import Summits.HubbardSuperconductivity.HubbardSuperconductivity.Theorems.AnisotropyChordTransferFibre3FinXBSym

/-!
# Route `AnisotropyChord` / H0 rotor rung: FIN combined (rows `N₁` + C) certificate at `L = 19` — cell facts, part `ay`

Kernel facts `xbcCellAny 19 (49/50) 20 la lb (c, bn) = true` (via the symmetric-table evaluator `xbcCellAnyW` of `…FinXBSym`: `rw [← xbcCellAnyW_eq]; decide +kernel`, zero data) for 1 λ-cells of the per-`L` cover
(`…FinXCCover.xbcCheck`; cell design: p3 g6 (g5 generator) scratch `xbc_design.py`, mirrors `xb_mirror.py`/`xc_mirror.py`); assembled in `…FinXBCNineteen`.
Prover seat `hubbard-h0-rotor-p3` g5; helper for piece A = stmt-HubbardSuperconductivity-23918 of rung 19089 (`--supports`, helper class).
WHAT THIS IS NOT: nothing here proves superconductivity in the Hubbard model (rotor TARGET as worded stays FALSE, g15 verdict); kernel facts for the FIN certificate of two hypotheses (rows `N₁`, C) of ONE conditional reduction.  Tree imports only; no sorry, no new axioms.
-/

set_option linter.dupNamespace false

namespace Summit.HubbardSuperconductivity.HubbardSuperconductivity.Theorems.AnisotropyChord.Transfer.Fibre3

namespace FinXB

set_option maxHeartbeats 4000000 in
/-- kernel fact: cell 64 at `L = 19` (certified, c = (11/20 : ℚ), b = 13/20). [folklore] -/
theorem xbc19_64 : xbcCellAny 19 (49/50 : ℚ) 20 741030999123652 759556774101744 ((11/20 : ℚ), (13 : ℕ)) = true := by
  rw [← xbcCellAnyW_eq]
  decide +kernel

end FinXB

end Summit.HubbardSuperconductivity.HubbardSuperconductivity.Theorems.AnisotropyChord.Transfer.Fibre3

* * *

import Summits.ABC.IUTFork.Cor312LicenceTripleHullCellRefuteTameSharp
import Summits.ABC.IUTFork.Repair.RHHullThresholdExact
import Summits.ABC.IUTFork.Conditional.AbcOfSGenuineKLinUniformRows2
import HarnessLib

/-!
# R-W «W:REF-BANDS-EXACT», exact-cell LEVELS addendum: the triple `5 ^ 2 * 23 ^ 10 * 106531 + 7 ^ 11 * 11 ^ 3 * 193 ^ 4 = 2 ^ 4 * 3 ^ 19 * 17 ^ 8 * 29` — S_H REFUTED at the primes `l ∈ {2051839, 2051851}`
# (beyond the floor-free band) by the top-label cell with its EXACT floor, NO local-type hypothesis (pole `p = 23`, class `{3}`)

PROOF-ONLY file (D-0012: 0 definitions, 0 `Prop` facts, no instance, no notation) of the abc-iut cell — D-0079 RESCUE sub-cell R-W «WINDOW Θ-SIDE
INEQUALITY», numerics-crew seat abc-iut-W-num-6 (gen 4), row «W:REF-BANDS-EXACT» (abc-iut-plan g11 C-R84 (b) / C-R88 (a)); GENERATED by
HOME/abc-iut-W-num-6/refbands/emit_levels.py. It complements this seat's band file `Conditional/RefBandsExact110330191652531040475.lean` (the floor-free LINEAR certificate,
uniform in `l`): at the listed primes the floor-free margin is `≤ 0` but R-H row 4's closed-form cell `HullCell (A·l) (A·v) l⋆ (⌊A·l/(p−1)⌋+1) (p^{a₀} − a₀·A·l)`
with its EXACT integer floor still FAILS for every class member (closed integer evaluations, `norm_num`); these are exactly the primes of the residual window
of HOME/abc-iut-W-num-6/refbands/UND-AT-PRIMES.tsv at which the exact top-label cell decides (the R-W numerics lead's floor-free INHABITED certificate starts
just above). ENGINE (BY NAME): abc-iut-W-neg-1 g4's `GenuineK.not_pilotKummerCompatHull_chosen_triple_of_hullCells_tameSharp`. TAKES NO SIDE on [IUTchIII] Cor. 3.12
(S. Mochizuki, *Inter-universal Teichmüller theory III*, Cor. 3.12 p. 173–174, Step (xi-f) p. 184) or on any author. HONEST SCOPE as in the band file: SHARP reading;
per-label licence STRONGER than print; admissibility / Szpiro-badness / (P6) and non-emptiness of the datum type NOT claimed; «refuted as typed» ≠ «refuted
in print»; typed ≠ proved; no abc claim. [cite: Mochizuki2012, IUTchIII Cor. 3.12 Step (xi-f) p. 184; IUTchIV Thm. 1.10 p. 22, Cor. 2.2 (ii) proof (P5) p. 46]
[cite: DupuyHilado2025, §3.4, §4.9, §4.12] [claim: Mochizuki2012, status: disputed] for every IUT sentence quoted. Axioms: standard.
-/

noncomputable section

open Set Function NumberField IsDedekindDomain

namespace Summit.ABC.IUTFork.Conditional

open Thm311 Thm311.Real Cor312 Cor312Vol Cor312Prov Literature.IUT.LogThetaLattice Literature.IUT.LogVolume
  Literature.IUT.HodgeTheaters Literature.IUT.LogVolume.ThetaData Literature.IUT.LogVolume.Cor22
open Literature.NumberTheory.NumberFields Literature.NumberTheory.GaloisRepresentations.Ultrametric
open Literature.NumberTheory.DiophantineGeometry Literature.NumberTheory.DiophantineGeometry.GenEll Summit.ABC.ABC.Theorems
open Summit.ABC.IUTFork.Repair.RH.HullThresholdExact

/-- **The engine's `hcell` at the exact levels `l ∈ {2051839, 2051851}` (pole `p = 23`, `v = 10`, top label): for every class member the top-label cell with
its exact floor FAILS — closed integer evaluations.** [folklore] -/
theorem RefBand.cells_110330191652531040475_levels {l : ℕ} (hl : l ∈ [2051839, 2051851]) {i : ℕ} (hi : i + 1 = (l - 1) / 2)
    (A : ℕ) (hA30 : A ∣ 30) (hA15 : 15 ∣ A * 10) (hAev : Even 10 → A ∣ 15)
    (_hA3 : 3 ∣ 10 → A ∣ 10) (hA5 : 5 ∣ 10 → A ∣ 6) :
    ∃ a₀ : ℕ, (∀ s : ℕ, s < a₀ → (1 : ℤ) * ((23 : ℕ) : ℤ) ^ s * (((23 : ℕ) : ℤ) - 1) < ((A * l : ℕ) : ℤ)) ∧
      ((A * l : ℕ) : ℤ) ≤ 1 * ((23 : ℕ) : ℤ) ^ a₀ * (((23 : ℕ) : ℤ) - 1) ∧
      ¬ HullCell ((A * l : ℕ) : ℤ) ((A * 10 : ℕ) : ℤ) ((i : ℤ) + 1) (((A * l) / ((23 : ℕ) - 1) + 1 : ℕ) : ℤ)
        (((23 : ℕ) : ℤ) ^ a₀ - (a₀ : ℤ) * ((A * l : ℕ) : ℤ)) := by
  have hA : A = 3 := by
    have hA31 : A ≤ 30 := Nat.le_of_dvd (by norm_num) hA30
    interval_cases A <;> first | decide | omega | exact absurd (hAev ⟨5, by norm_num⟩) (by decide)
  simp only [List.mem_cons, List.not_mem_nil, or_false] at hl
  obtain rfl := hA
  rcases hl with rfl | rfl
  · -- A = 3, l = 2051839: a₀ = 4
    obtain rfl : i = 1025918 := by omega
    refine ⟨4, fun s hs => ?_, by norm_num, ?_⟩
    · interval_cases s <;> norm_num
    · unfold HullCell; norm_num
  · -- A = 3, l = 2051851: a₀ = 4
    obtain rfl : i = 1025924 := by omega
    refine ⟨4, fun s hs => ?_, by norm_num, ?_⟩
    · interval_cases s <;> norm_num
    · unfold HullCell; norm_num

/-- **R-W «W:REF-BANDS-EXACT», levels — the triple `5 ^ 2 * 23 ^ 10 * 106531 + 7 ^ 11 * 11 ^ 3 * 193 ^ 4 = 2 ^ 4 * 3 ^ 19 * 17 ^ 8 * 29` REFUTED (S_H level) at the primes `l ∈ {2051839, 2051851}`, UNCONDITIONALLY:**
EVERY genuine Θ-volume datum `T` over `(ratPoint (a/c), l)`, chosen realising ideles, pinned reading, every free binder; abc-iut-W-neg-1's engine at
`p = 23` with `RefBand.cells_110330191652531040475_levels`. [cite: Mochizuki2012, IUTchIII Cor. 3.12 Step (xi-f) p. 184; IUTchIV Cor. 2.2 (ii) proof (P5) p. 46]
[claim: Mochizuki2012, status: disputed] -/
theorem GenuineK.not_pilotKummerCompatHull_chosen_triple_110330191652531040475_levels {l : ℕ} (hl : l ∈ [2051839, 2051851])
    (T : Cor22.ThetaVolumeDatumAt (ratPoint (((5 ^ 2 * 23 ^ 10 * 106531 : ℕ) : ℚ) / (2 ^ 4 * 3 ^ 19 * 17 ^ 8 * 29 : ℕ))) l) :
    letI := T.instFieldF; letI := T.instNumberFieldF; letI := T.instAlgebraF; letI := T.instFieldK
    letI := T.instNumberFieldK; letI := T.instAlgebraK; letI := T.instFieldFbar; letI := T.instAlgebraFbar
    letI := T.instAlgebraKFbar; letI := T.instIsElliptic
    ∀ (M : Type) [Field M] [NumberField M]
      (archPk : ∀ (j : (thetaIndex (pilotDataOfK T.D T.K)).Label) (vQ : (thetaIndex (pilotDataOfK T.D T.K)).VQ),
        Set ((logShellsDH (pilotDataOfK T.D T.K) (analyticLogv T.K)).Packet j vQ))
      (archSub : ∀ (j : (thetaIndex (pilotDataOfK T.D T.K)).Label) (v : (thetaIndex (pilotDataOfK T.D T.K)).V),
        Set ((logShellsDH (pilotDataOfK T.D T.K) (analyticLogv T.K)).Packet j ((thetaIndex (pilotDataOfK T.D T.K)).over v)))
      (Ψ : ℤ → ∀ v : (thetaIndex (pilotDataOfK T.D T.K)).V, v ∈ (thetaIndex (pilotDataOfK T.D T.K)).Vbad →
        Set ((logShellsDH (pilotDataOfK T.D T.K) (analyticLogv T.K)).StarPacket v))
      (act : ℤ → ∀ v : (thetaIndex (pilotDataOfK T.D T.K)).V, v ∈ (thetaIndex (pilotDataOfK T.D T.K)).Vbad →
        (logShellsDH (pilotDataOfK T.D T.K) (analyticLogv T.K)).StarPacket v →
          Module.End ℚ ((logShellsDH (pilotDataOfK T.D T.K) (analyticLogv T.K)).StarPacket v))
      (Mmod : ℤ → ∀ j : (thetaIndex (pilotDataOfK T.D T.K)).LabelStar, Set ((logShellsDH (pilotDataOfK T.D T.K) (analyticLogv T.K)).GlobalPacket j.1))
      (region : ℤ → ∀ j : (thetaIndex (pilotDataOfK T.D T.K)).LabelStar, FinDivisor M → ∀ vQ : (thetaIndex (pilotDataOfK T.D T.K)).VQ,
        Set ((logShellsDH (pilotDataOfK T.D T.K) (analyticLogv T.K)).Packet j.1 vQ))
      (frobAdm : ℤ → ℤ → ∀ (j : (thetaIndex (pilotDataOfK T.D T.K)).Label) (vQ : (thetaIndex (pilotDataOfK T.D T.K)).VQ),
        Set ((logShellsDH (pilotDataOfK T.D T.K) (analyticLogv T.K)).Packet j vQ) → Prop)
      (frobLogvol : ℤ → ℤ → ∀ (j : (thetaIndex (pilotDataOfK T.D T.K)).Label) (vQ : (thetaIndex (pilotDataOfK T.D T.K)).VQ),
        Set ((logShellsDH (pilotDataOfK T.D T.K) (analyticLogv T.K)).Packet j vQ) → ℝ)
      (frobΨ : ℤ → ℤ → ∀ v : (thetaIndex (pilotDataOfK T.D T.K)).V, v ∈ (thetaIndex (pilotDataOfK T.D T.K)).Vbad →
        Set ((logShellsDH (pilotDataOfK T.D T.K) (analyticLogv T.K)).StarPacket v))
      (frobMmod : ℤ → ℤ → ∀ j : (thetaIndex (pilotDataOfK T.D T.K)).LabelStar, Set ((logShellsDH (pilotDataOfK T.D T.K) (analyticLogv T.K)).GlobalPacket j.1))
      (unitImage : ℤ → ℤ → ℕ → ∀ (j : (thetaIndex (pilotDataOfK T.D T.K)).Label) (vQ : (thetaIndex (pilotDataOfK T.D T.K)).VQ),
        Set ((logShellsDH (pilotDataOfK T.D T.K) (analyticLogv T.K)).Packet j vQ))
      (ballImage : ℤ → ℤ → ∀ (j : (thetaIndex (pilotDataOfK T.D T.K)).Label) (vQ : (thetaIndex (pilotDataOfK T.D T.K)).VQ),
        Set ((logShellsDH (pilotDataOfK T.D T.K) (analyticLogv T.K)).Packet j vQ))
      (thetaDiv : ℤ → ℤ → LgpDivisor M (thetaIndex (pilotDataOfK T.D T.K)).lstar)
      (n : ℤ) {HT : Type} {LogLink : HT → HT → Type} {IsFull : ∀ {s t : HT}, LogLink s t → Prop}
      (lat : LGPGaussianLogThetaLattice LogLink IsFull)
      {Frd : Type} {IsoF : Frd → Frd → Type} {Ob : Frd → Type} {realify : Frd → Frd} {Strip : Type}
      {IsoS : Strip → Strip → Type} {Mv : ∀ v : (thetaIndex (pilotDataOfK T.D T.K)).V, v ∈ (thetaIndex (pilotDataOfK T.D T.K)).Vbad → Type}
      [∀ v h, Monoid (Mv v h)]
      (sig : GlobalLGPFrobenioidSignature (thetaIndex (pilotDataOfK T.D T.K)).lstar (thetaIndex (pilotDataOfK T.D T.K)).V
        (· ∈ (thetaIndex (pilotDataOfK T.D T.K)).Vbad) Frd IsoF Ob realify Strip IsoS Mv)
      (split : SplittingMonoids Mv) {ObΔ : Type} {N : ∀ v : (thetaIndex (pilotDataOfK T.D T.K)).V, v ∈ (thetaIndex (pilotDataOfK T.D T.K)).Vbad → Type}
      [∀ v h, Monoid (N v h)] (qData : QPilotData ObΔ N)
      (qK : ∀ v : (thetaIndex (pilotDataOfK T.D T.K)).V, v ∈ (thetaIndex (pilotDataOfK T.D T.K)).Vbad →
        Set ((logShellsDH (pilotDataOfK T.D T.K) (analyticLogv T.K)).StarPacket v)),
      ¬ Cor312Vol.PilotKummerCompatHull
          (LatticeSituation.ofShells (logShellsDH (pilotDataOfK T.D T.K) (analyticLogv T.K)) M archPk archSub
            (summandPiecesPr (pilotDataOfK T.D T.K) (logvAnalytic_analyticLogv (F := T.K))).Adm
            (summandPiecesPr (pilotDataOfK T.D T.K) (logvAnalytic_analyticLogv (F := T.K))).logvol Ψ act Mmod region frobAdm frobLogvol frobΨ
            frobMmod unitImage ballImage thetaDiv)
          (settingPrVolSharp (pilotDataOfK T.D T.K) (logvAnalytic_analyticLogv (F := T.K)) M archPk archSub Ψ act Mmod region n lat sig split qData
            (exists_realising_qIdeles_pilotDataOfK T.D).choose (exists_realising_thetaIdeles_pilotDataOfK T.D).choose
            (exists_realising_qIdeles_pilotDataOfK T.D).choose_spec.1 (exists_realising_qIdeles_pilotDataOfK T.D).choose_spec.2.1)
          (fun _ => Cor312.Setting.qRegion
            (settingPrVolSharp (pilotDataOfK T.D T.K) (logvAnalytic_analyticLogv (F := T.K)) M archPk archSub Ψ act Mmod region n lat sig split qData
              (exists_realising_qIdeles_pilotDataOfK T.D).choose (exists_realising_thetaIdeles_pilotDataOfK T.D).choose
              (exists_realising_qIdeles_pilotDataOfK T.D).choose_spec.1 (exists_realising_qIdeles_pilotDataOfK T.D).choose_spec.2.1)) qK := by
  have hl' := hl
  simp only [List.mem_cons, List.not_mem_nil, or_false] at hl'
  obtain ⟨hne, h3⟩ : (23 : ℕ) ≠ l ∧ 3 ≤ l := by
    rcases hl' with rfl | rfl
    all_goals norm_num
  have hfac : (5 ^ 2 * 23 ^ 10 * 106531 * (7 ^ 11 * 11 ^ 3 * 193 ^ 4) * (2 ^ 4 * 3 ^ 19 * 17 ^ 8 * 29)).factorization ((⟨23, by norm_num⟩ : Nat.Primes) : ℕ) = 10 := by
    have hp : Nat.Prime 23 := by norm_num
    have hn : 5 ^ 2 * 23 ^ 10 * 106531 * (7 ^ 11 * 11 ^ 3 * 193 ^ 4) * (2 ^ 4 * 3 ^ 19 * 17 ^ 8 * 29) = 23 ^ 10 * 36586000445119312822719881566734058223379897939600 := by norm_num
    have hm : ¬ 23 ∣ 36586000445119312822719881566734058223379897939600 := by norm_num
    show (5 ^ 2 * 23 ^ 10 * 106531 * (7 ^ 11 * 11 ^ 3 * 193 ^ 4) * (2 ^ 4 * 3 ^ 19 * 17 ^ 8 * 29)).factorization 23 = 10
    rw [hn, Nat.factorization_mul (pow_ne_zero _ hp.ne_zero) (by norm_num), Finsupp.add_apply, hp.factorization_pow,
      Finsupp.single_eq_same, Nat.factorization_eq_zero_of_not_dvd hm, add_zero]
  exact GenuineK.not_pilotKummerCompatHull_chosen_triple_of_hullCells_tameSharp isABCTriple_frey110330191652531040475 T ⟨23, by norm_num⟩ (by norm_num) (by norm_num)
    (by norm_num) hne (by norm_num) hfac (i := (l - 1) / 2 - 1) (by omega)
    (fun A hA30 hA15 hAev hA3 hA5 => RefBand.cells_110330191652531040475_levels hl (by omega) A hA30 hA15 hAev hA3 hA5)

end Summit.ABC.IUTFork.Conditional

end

> _Task prompt_:
Retype only the stretch of lines above starting at the one with "LEVELS addendum: the" and stopping at the one with "at the listed", exactly as written, with both kept.

> _Response to this task_:
# R-W «W:REF-BANDS-EXACT», exact-cell LEVELS addendum: the triple `5 ^ 2 * 23 ^ 10 * 106531 + 7 ^ 11 * 11 ^ 3 * 193 ^ 4 = 2 ^ 4 * 3 ^ 19 * 17 ^ 8 * 29` — S_H REFUTED at the primes `l ∈ {2051839, 2051851}`
# (beyond the floor-free band) by the top-label cell with its EXACT floor, NO local-type hypothesis (pole `p = 23`, class `{3}`)

PROOF-ONLY file (D-0012: 0 definitions, 0 `Prop` facts, no instance, no notation) of the abc-iut cell — D-0079 RESCUE sub-cell R-W «WINDOW Θ-SIDE
INEQUALITY», numerics-crew seat abc-iut-W-num-6 (gen 4), row «W:REF-BANDS-EXACT» (abc-iut-plan g11 C-R84 (b) / C-R88 (a)); GENERATED by
HOME/abc-iut-W-num-6/refbands/emit_levels.py. It complements this seat's band file `Conditional/RefBandsExact110330191652531040475.lean` (the floor-free LINEAR certificate,
uniform in `l`): at the listed primes the floor-free margin is `≤ 0` but R-H row 4's closed-form cell `HullCell (A·l) (A·v) l⋆ (⌊A·l/(p−1)⌋+1) (p^{a₀} − a₀·A·l)`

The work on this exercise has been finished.